Cloudflare Takes on Big AI: It Will Block Bots That Don’t Pay for Content Access

The company takes a stand for creators and announces the “Content Independence Day”: no compensation, no access.

For decades, the agreement was clear: search engines crawl content, index it, and in return, they deliver traffic to you. Websites gained exposure, advertising revenue, or subscriptions, and users found what they were looking for. An imperfect but functional balance.

But that balance has been shattered.

Cloudflare, one of the most influential companies in Internet infrastructure, has announced that starting July 1, it will automatically block AI bots that crawl sites without authorization or financial compensation. This change affects more than 60 million websites protected by its network by default.

The measure, dubbed “Content Independence Day,” marks a turning point in the relationship between content creators and AI giants.

The New Digital Expropriation

“We are witnessing a familiar story unfold: large tech companies benefit from the work of millions without giving anything in return,” explained Matthew Prince, CEO of Cloudflare. “Traffic is no longer coming in, but crawlers continue to extract content on a massive scale.”

And the data backs up his complaint: for every visit OpenAI sends to a website, its bot has accessed it up to 1,700 times. Anthropic is even worse, with 73,000 accesses for each click back.

In comparison, the already criticized Google model maintained an average of 14 accesses per derived visit. With the arrival of AI-generated direct answers, links are disappearing along with the traffic. And with traffic goes the potential to monetize content.

A New Model: Pay for Each Crawl

The solution proposed by Cloudflare is not just a block. The company has also announced “Pay per Crawl,” a digital marketplace where AI bots will need to pay for each access to the content they consume.

Publishers will be able to set customized fees depending on the usage: whether for training language models, generating responses, searching for data, or performing analyses. “Traffic has ceased to be a good indicator of value. The content that fills gaps in knowledge is much more valuable than the umpteenth repetition,” explains Prince.
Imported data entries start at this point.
/-! ### The three registered stubs -/

/-- **STUB (E-THICK, v2): NON-DEGENERATE + PIN + TWISTING + THICK window inside a SLAB OF SEMI-ELLIPTIC SLICES ⇒ regular.**
(v2: the extra LAST hypothesis is the thickness clause of `stub_hyperbolicThick` — the shear ratio is a function of `(t, x₂)` on NO
nonempty open sub-window; the (TH) part of v1's stub is Theorem A.  Closes BY NAME from the local certificate `hempty_thick`:
`stub_semiEllipticThick_of_localEmptyThick` below.)  Verbatim the
hypotheses of `lrc_jet`'s `stub_twisting` (class, poloidal, a nonempty open non-degenerate window `W` with the (TV)-pin and
non-zero twist bracket), PLUS: `W` lies in a time-slab `(a,b) × ℝ³` every slice of which is SEMI-ELLIPTIC —
`⟪∂₂vₕ, ∇ₕv₂⟫ = ∂₂v₀·∂₀v₂ + ∂₂v₁·∂₁v₂ ≥ 0` at EVERY point (the kinematic identity `∂₂²v₂ + divₕ(∂₂vₕ) = 0` has non-negative
type everywhere; no hyperbolic point).  The uniformly elliptic sub-case (shear ratio in `[μ₀, μ₁]`, `μ₀ > 0`, on one slice) is the
tree theorem `…EllipticSlopeUnconditional` (M11, De Giorgi–Nash–Moser); what remains is the DEGENERATING ratio (`inf = 0`, or
`sup = ∞` at horizontal critical points of `v₂` with `∂₂vₕ ≠ 0`).  Handles: weighted (Fabes–Kenig–Serapioni) DGNM for the
leafwise analytic weight; superharmonic pressure `−Δp ≥ |∇ₕvₕ|² + (∂₂v₂)²` on every slice of the slab (`…PressureRegime`) ⇒
large-scale sparsity of `∇ₕvₕ`; the class dynamics (M12 variance law has the good production sign wherever `Λ ≤ 1`). -/
theorem stub_semiEllipticThick :
    ∀ (C : ℝ) (v : ℝ → EuclideanSpace ℝ (Fin 3) → EuclideanSpace ℝ (Fin 3)),
      Literature.Analysis.FluidPDE.HasTypeITimeDecay C v →
      ContinuousOn (Function.uncurry v) (Set.Iio (0 : ℝ) ×ˢ Set.univ) →
      (∀ s t : ℝ, s < t → t < 0 → ∀ x, v t x =
        Literature.Analysis.UnboundedOperators.heatExtension (v s) (t - s) x -
          Literature.Analysis.FluidPDE.oseenDuhamel 1 s v v t x) →
      (∀ t < 0, Literature.Analysis.FluidPDE.VectorCalculus.IsDivFree (v t)) →
      (∀ s < 0, ∀ y, ⟪Literature.Analysis.FluidPDE.curl (v s) y, EuclideanSpace.single 2 1⟫_ℝ = 0) →
      ∀ W : Set (ℝ × EuclideanSpace ℝ (Fin 3)), IsOpen W → W.Nonempty → W ⊆ Set.Iio (0 : ℝ) ×ˢ Set.univ →
        (∀ z ∈ W, Literature.Analysis.FluidPDE.curl (v z.1) z.2 ≠ 0 ∧
          (fderiv ℝ (v z.1) z.2 (EuclideanSpace.single 0 1) 2 ≠ 0 ∨ fderiv ℝ (v z.1) z.2 (EuclideanSpace.single 1 1) 2 ≠ 0) ∧
          (fderiv ℝ (v z.1) z.2 (EuclideanSpace.single 2 1) 0 ≠ 0 ∨ fderiv ℝ (v z.1) z.2 (EuclideanSpace.single 2 1) 1 ≠ 0)) →
        (∀ m : ℝ → ℝ, ∀ W₁ : Set (ℝ × EuclideanSpace ℝ (Fin 3)), W₁ ⊆ W → IsOpen W₁ → W₁.Nonempty →
          ∃ z ∈ W₁, ∃ b : Fin 3, b ≠ 2 ∧
            fderiv ℝ (v z.1) z.2 (EuclideanSpace.single 2 1) b ≠
              m z.1 * fderiv ℝ (v z.1) z.2 (EuclideanSpace.single b 1) 2) →
        (∀ z ∈ W,
          fderiv ℝ (fun x => fderiv ℝ (v z.1) x (EuclideanSpace.single 2 1) 2) z.2 (EuclideanSpace.single 0 1) *
              fderiv ℝ (v z.1) z.2 (EuclideanSpace.single 1 1) 2 -
            fderiv ℝ (fun x => fderiv ℝ (v z.1) x (EuclideanSpace.single 2 1) 2) z.2 (EuclideanSpace.single 1 1) *
              fderiv ℝ (v z.1) z.2 (EuclideanSpace.single 0 1) 2 ≠ 0) →
        ∀ a b : ℝ, W ⊆ Set.Ioo a b ×ˢ Set.univ →
          (∀ s ∈ Set.Ioo a b, ∀ y : EuclideanSpace ℝ (Fin 3),
            0 ≤ fderiv ℝ (v s) y (EuclideanSpace.single 2 1) 0 * fderiv ℝ (v s) y (EuclideanSpace.single 0 1) 2 +
              fderiv ℝ (v s) y (EuclideanSpace.single 2 1) 1 * fderiv ℝ (v s) y (EuclideanSpace.single 1 1) 2) →
        (∀ m : ℝ → ℝ → ℝ, ∀ W₁ : Set (ℝ × EuclideanSpace ℝ (Fin 3)), W₁ ⊆ W → IsOpen W₁ → W₁.Nonempty →
          ∃ z ∈ W₁, ∃ b : Fin 3, b ≠ 2 ∧
            fderiv ℝ (v z.1) z.2 (EuclideanSpace.single 2 1) b ≠
              m z.1 (z.2 2) * fderiv ℝ (v z.1) z.2 (EuclideanSpace.single b 1) 2) →
        ¬ Literature.Analysis.FluidPDE.IsBackwardSingularPoint v 0 := by
  sorry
The system aims to be fairer for creators and more sustainable for the development of artificial intelligence, which relies on that content to keep learning.

Is the Open Internet Fracturing?

This movement raises an uncomfortable question: can we still speak of an open web if you have to pay to access it?

For Cloudflare, the answer is clear: the web is no longer as open as it once was. AI-generated answers are emptying the traditional model of meaning. Therefore, it’s time to reinvent it. “We do not want to close the web. We want those who create value to receive a part of that value,” states Prince.

Prominent media outlets like TIME, Condé Nast, and The Atlantic have already joined the movement, denouncing the loss of traffic caused by generative AI. More and more publishers are starting to view AI models not as partners, but as silent predators.

Towards a Fairer Future for Creators

Cloudflare is not alone in this crusade. It is working with economists, researchers, and technologists to define new metrics of value. The ambition is grand: to create a new knowledge economy where useful, verified, and original data is paid for what it contributes, not for what it generates in clicks.

The “Content Independence Day” is just the beginning. And while many questions remain open—how will content be valued? will it be profitable? who controls access?—something has changed.

Because when even the foundations of the Internet are questioned, it’s time to rebuild.